И вдруг отребье открыло глаза. В глазах этих было еще свинец да асфальт, и члены Бутуса были скованы долгим сиденьем на каменном мокром полу, и опять Олег Петрович остался неузнанным, но такая нечеловеческая ненависть читалась в этих открывшихся глазах, даже к неузнанному Олегу Петровичу, что он издал невольно жалкий панический звук, похолодел и вышел из подъезда на улицу опять поникшим и окончательно разболевшимся.
Все это недвусмысленно отразилось на его лице, и, когда Стеблицкий робко вошел в кабинет, директриса более внимательно посмотрела на него и строго спросила:
— Что это с тобой, Олег Петрович?
—Это самое... Отпуск прошу. За свой счет, —сказал Стеблицкий, шагнув к столу и тут же остановившись. — По семейным обстоятельствам...
— Ну-у, Олег Петрович, — поморщилась директриса. — Какие уж у тебя семейные обстоятельства!

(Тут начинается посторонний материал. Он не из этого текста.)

/-- **Derivatives of the logarithm of an exponential family are the cumulants of its tilted
moments.** For reals `a_ω`, `M_ω` on a finite nonempty index set and
`Z(s) = ∑_ω exp(a_ω + s M_ω)`, for every `n ≥ 1` and every real `t`,
`(d/ds)ⁿ ln Z |_{s=t} = κ_n`, the `n`-th cumulant of the moment sequence
`m ↦ ∑_ω M_ωᵐ e^{a_ω + t M_ω} / Z(t)` (JN (2.2)–(2.3): "`u_k(M_{Λ,β,h}) = dᵏ ln Z_{Λ,β,h}/dhᵏ`",
at every `h`; proved through the local complex logarithm of `z ↦ Z(t+z)/Z(t)` and
`iteratedDeriv_succ_eq_cumulantOf`). [cite: JiangNewman2023, §2 eqs. (2.2)–(2.3)] -/
theorem iteratedDeriv_log_sum_exp_eq_cumulantOf [Nonempty Ω'] (a M : Ω' → ℝ) {n : ℕ} (hn : 1 ≤ n)
    (t : ℝ) :
    iteratedDeriv n (fun s : ℝ => Real.log (∑ ω, Real.exp (a ω + s * M ω))) t =
      cumulantOf (fun m => (∑ ω, M ω ^ m * Real.exp (a ω + t * M ω)) /
        ∑ ω, Real.exp (a ω + t * M ω)) n := by
  set Zr : ℝ → ℝ := fun s => ∑ ω, Real.exp (a ω + s * M ω) with hZr
  have hZpos : ∀ s, 0 < Zr s := fun s => sum_pos (fun ω _ => Real.exp_pos _) univ_nonempty
  set Z0 : ℝ := Zr t with hZ0
  set μ : ℕ → ℝ := fun m => (∑ ω, M ω ^ m * Real.exp (a ω + t * M ω)) / Z0 with hμ
  have hμ0 : μ 0 = 1 := by
    simp only [hμ, pow_zero, one_mul]
    exact div_self (hZpos t).ne'
  -- the complex moment generating function `f(z) = Z(t+z)/Z(t)` and its local logarithm
  set C : Ω' → ℂ := fun ω => ((Real.exp (a ω + t * M ω) / Z0 : ℝ) : ℂ) with hC
  set f : ℂ → ℂ := fun z => ∑ ω, C ω * Complex.exp (z * (M ω : ℂ)) with hf
  have hfdiff : Differentiable ℂ f := differentiable_sum_mul_cexp C fun ω => (M ω : ℂ)
  have hfreal : ∀ s : ℝ, f (s : ℂ) = ((Zr (t + s) / Z0 : ℝ) : ℂ) := by
    intro s
    simp only [hf, hC, hZr]
    rw [sum_div]
    push_cast
    refine sum_congr rfl fun ω _ => ?_
    rw [div_mul_eq_mul_div, ← Complex.exp_add]
    congr 2
    ring
  have hf0 : f 0 = 1 := by
    have := hfreal 0
    rw [Complex.ofReal_zero] at this
    rw [this, add_zero, ← hZ0, div_self (hZpos t).ne', Complex.ofReal_one]
  set U : Set ℂ := f ⁻¹' Complex.slitPlane with hU
  have hUo : IsOpen U := Complex.isOpen_slitPlane.preimage hfdiff.continuous
  have h0U : (0 : ℂ) ∈ U := by
    change f 0 ∈ Complex.slitPlane
    rw [hf0]; exact Complex.one_mem_slitPlane
  set L : ℂ → ℂ := fun z => Complex.log (f z) with hL
  have hLdiff : DifferentiableOn ℂ L U := fun z hz =>
    ((hfdiff z).clog hz).differentiableWithinAt
  have hLan : AnalyticAt ℂ L 0 := hLdiff.analyticAt (hUo.mem_nhds h0U)
  have hfan : AnalyticAt ℂ f 0 := hfdiff.differentiableOn.analyticAt (isOpen_univ.mem_nhds trivial)
  have hfL : ∀ᶠ z in 𝓝 0, f z = Complex.exp (L z) := by
    filter_upwards [hUo.mem_nhds h0U] with z hz
    exact (Complex.exp_log (Complex.slitPlane_ne_zero hz)).symm
  -- the Taylor coefficients of `L` at `0` are the cumulants of the moments
  obtain ⟨k, rfl⟩ : ∃ k, n = k + 1 := ⟨n - 1, by omega⟩
  have hcum := iteratedDeriv_succ_eq_cumulantOf hfan hLan hfL hf0 k
  have hmom : ∀ m, iteratedDeriv m f 0 = ((μ m : ℝ) : ℂ) := by
    intro m
    rw [hf, iteratedDeriv_sum_mul_cexp]
    simp only [zero_mul, Complex.exp_zero, mul_one, hμ, hC]
    rw [sum_div]
    push_cast
    exact sum_congr rfl fun ω _ => by ring
  simp_rw [hmom] at hcum
  rw [cumulantOf_ofReal μ hμ0 (Nat.succ_pos k)] at hcum
  -- the real trace of `L` is `s ↦ ln Z(t+s) - ln Z(t)`
  have hLreal : ∀ s : ℝ, L (s : ℂ) = ((Real.log (Zr (t + s)) - Real.log Z0 : ℝ) : ℂ) := by
    intro s
    simp only [hL]
    rw [hfreal s, ← Complex.ofReal_log (div_pos (hZpos _) (hZpos t)).le,
      Real.log_div (hZpos _).ne' (hZpos t).ne']
  obtain ⟨r, hr, hrU⟩ := Metric.isOpen_iff.1 hUo 0 h0U
  have hre := iteratedDeriv_re_ofReal_eq (hLdiff.mono hrU) (k + 1) (t := 0) (by simpa using hr)
  have hfun : (fun s : ℝ => (L s).re) = fun s => Real.log (Zr (t + s)) - Real.log Z0 := by
    funext s; rw [hLreal s, Complex.ofReal_re]
  rw [hfun, Complex.ofReal_zero, hcum, Complex.ofReal_re] at hre
  rw [← hre]
  -- shift `s ↦ t + s` and drop the constant
  have hshift := congrFun (iteratedDeriv_comp_const_add (k + 1) (fun s => Real.log (Zr s)) t) 0
  rw [add_zero] at hshift
  rw [← hshift]
  have hsub : (fun s => Real.log (Zr (t + s)) - Real.log Z0) =
      fun s => -Real.log Z0 + Real.log (Zr (t + s)) := by funext s; ring
  rw [hsub, iteratedDeriv_const_add (Nat.succ_pos k)]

Стеблицкий обиделся, дернул головой.
—Нет, серьезно, олег Петрович, —сказала начальница, безжалостно оглядывая Стеблицкого с головы до ног. — Седеешь уже, а все какой-то... артист!

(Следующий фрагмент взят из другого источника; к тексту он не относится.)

/-!
# Line `norm-one-torus` of the crux `SignedMuSeedAtTwoPlus` (stmt-BirchSwinnertonDyer-21438; = `stub_residualSeedAtTwo` of Kμ⁺
# stmt-BirchSwinnertonDyer-20689 BY NAME): the `q = 1` certificate READ AT LAYER `0` — `R[T] = 0` iff the LAYER-`0`
# primitive residual plus-Selmer set `R₀ = res⁻¹(R) ⊆ H¹(ℚ_0, W[2^∞][2])` is trivial
# (width seat bsd-wall-rtt-p4-w3 g6; `--supports stmt-BirchSwinnertonDyer-21438`; closes nothing)

HONEST FRAMING. THEOREMS ONLY (no `def`, no named fact, no `sorry`); nothing about any particular curve is asserted; BSD is not
proved by any of this. The line card (`Lines/norm-one-torus.md`, §S3) reads the first rung of the certificate stub S3 as
«`R[T] = R^Γ ≅` the primitive residual plus-Selmer group over `ℚ`» and certifies it numerically (`dim R₀ = 0`, kit j297640) on
38/155 `Δ<0` wall cells; this file proves the structural half of that reading in the kernel, for the tree's `H¹` of the layer-`0`
subgroup `Γ_{ℚ_0} = κ⁻¹(ℤ₂) = Γ_ℚ` (`ZpExtension.layerSubgroup_zero`):

* `§1` (any globally minimal `W/ℚ` good supersingular at `2`, any `ℤ₂`-extension `κ`): `resOfLe_layerZero_injective` — the
  restriction `H¹(ℚ_0, W[2^∞][2]) → H¹(ℚ_∞, W[2^∞][2])` is injective (inflation–restriction; `W(ℚ_∞)[2^∞] = 0`,
  `fixedPoints_kerSubgroup_eq_bot_of_goodSS`); `exists_resOfLe_eq_of_conjH1_eq` — a class fixed by `conj_γ` (`γ` a topological
  generator) is a restriction from `ℚ_0` (Greenberg's Lemma 3.2 at `n = 0`, tree `ZpExtension.mem_range_resOfLe_of_conjH1_eq`);
  `conjH1_resOfLe_layerZero` — conjugation acts trivially on restricted classes.
* `§2` `primCertificate_one_iff_layerZero` — for the primitive residual signed-plus set `R` of the line (unramified at every odd
  place, residually trivial at `∞`, signed-plus at `2`, all over `ℚ_∞`) and `T = conj_γ − 1`:
  «`∃ F` finite, `F = R[T]`, `#F < 2`» (= `PrimCertificate W κ γ 1` of `Lines/norm_one_torus.lean`, unfolded) **iff**
  «every `c₀ ∈ H¹(ℚ_0, W[2^∞][2])` whose restriction to `ℚ_∞` lies in `R` is `0`».
* `§3` `isTorsion_and_mu_eq_zero_of_layerZero` — hence (per curve, `Δ_W < 0`, `κ` cyclotomic): the layer-`0` condition alone gives
  «every finitely generated `+` signed Selmer dual of `W` at `(κ, γ)` is `Λ`-torsion with `μ = 0`» (door
  `isTorsion_and_mu_eq_zero_of_primCertificate`, p606860, at `q = 1`).

What is NOT here: the comparison of the three local conditions of `res c₀` over `ℚ_∞` with classical conditions on `c₀` over `ℚ`
(odd places and `∞` are formal — inertia and complex conjugation lie in `ker κ`; at `2` it is the layer-`0` signed comparison
INJ⁺@2), i.e. the identification of `R₀` with a `2`-descent object of the cubic field `L_W` (card §S3) — left to the line's lead.

References: [GreenbergLNM1716] §3 Lemmas 3.1–3.2 (PDF p. 86); [SerreLocalFields1979] VII.§6 Prop. 4; [Fukuda1994] Thm. 1;
[GreenbergVatsal2000] §2; [Kobayashi2003] Def. 1.1.
-/

set_option autoImplicit false
-- D-0017: single-problem summit, so `Summit.BirchSwinnertonDyer.BirchSwinnertonDyer.…` repeats a namespace BY DESIGN.
set_option linter.dupNamespace false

Стеблицкий упрямо и обиженно смотрел в окно — как провинившийся школьник.
—Ладно, —вздохнула директриса. —Давай свой заявление! —и, подмахнув бумагу, пожаловалась. — В стране-то что творится!..
Олег Петрович вернулся домой уже совершенно без сил и проспал мертвым сном до самого утра.
11.
В стране действительно — творилось. Едва смолкли пушки — наперебой заговорили музы.

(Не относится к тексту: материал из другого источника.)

import Literature.AlgebraicGeometry.Resolution.AlterationsFibrations
import Literature.AlgebraicGeometry.Resolution.AlterationsReductionHolds
import HarnessLib

/-!
# De Jong's alteration theorem: the trust base after the split at 4.12

Topic: `Literature/AlgebraicGeometry/Resolution`. `AlterationsReductionHolds.lean` proves the
preliminary reductions 4.6–4.10 of de Jong 1996, Thm. 4.1 unconditionally
(`DeJong1996NormalProjectiveReduction_holds`), so that Thm. 4.1 over algebraically closed fields
rests on `DeJong1996NormalProjectiveStep` (4.11–4.28) alone (`DeJong1996StrongAlgClosed.of_step`);
`AlterationsFibrations.lean` splits that step at 4.12 into `DeJong1996FibrationReduction` (the
pencil Lemma 4.11 with the Stein factorisation 4.12: fibring a normal projective pair in curves)
and `DeJong1996NormalProjectiveStepVI` (4.13–4.28) and proves
`DeJong1996NormalProjectiveStep.of_fibration_of_stepVI`. This file records the resulting
assemblies without the (no longer needed) projectivity of blow-ups:

* `DeJong1996InductionStep.of_fibration_of_stepVI`,
  `DeJong1996StrongAlgClosed.of_fibration_of_stepVI` — Thm. 4.1 with its generically-étale
  clause over algebraically closed fields from the two named facts 4.11–4.12 and 4.13–4.28;
* `DeJong1996Strong.of_descent_of_fibration_of_stepVI`,
  `DeJong1996StrongPerfect.of_descent_of_fibration_of_stepVI` (with 4.5, `DeJong1996Descent`),
  and `DeJong1996Strong.of_finiteSubextension45_of_fibration_of_stepVI`,
  `DeJong1996Projective.of_finiteSubextension45_of_fibration_of_stepVI` (with the limit
  argument `DeJong1996.FiniteSubextension45` of `AlterationsDescent.lean`) — the current trust
  base of Thm. 4.1 (i)+(ii): `FiniteSubextension45`, `DeJong1996FibrationReduction`,
  `DeJong1996NormalProjectiveStepVI`.

## Sources

* A. J. de Jong, *Smoothness, semi-stability and alterations*, Publ. Math. IHÉS 83 (1996) 51–93:
  Thm. 4.1, 4.3–4.12 (pp. 66–69), 4.13–4.28 (pp. 69–76).
-/

noncomputable section

namespace Literature.AlgebraicGeometry.Resolution

universe u

/-- **The induction step of Thm. 4.1 from 4.11–4.12 and 4.13–4.28** (de Jong 1996), the
reductions 4.6–4.10 being proved (`DeJong1996InductionStep.of_step`).
[cite: DeJong1996, 4.11–4.12, pp. 67–69] -/
theorem DeJong1996InductionStep.of_fibration_of_stepVI (h₁ : DeJong1996FibrationReduction.{u})
    (h₂ : DeJong1996NormalProjectiveStepVI.{u}) : DeJong1996InductionStep.{u} :=
  DeJong1996InductionStep.of_step (DeJong1996NormalProjectiveStep.of_fibration_of_stepVI h₁ h₂)

/-- **`DeJong1996StrongAlgClosed` — Thm. 4.1 with its generically-étale clause over algebraically
closed fields — from the two named facts `DeJong1996FibrationReduction` (Lemma 4.11 with 4.12)
and `DeJong1996NormalProjectiveStepVI` (4.13–4.28)**; 4.3, 4.4, 4.6–4.10 and the induction on
`dim X` are proved. [cite: DeJong1996, 4.3–4.12, pp. 66–69] -/
theorem DeJong1996StrongAlgClosed.of_fibration_of_stepVI (h₁ : DeJong1996FibrationReduction.{u})
    (h₂ : DeJong1996NormalProjectiveStepVI.{u}) : DeJong1996StrongAlgClosed.{u} :=
  DeJong1996StrongAlgClosed.of_step (DeJong1996NormalProjectiveStep.of_fibration_of_stepVI h₁ h₂)

/-- Thm. 4.1 (i)+(ii) over every field from 4.5 (`DeJong1996Descent`), 4.11–4.12 and 4.13–4.28.
[cite: DeJong1996, 4.3–4.12, pp. 66–69] -/
theorem DeJong1996Strong.of_descent_of_fibration_of_stepVI (h45 : DeJong1996Descent.{u})
    (h₁ : DeJong1996FibrationReduction.{u}) (h₂ : DeJong1996NormalProjectiveStepVI.{u}) :
    DeJong1996Strong.{u} :=
  DeJong1996Strong.of_descent_of_step h45 (DeJong1996NormalProjectiveStep.of_fibration_of_stepVI h₁ h₂)

/-- The last sentence of Thm. 4.1 (perfect fields) from the same inputs.
[cite: DeJong1996, 4.3–4.12, pp. 66–69] -/
theorem DeJong1996StrongPerfect.of_descent_of_fibration_of_stepVI (h45 : DeJong1996Descent.{u})
    (h₁ : DeJong1996FibrationReduction.{u}) (h₂ : DeJong1996NormalProjectiveStepVI.{u}) :
    DeJong1996StrongPerfect.{u} :=
  DeJong1996StrongPerfect.of_descent_of_step h45
    (DeJong1996NormalProjectiveStep.of_fibration_of_stepVI h₁ h₂)

/-- **Thm. 4.1 (i)+(ii) and its last sentence from the three live nodes**: the limit argument of
4.5 (`DeJong1996.FiniteSubextension45`), Lemma 4.11 with 4.12 (`DeJong1996FibrationReduction`)
and 4.13–4.28 (`DeJong1996NormalProjectiveStepVI`). [cite: DeJong1996, Thm. 4.1, p. 66] -/
theorem DeJong1996Strong.of_finiteSubextension45_of_fibration_of_stepVI
    (H : DeJong1996.FiniteSubextension45.{u}) (h₁ : DeJong1996FibrationReduction.{u})
    (h₂ : DeJong1996NormalProjectiveStepVI.{u}) :
    DeJong1996Strong.{u} ∧ DeJong1996StrongPerfect.{u} :=
  DeJong1996Strong.of_finiteSubextension45_of_step H
    (DeJong1996NormalProjectiveStep.of_fibration_of_stepVI h₁ h₂)

/-- `DeJong1996Projective` (Thm. 4.1 (i)) from the three live nodes.
[cite: DeJong1996, Thm. 4.1, p. 66] -/
theorem DeJong1996Projective.of_finiteSubextension45_of_fibration_of_stepVI
    (H : DeJong1996.FiniteSubextension45.{u}) (h₁ : DeJong1996FibrationReduction.{u})
    (h₂ : DeJong1996NormalProjectiveStepVI.{u}) : DeJong1996Projective.{u} :=
  (DeJong1996Strong.of_finiteSubextension45_of_fibration_of_stepVI H h₁ h₂).1.projective

end Literature.AlgebraicGeometry.Resolution

end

Из далекой то ли Швеции, то ли Швейцарии, что на русский слух звучит решительно одинаково, прикатил всемирно известный маэстро, в строгие времена выдворенный из страны за противоестественные демократические наклонности. Как сказал бы классик —и щуку бросили в реку. Теперь, когда каждый демократ был на счету, Родина позвала его обратно.
Гость выбежал из самолета в распахнутом плаще и шелковом кашне. Лысина его грозно сверкала, глаза горели юношеским огнем. Прямо в аэропорту под вспышки блицев он потребовал автомат, дабы немедленно защитить нарождающуюся демократию. Автомата ему не дали, сославшись на то, что стрельба, в принципе, уже закончилась, и теперь осталось только собрать гильзы. Гильзы маэстро собирать отказался, но заявил, что нынче же ночью даст на Красной площади большой концерт для челесты с пюпитром, и тогда все темные силы окончательно рассыплются в прах. В порыве демократизма он расцеловался с приблудным синеволосым панком, искромсав дорогое кашне о бессчисленные булавки (после чего панк, утершись, буркнул в сторону что-то вроде: “служба проклятая!..”), и, сфотографировавшись в обнимку с обалдевшим милицейским сержантом в такси, умчался в море московских огней, торжествующе взмахивая из окна решительной рукой с длинными чуткими пальцами виртуоза.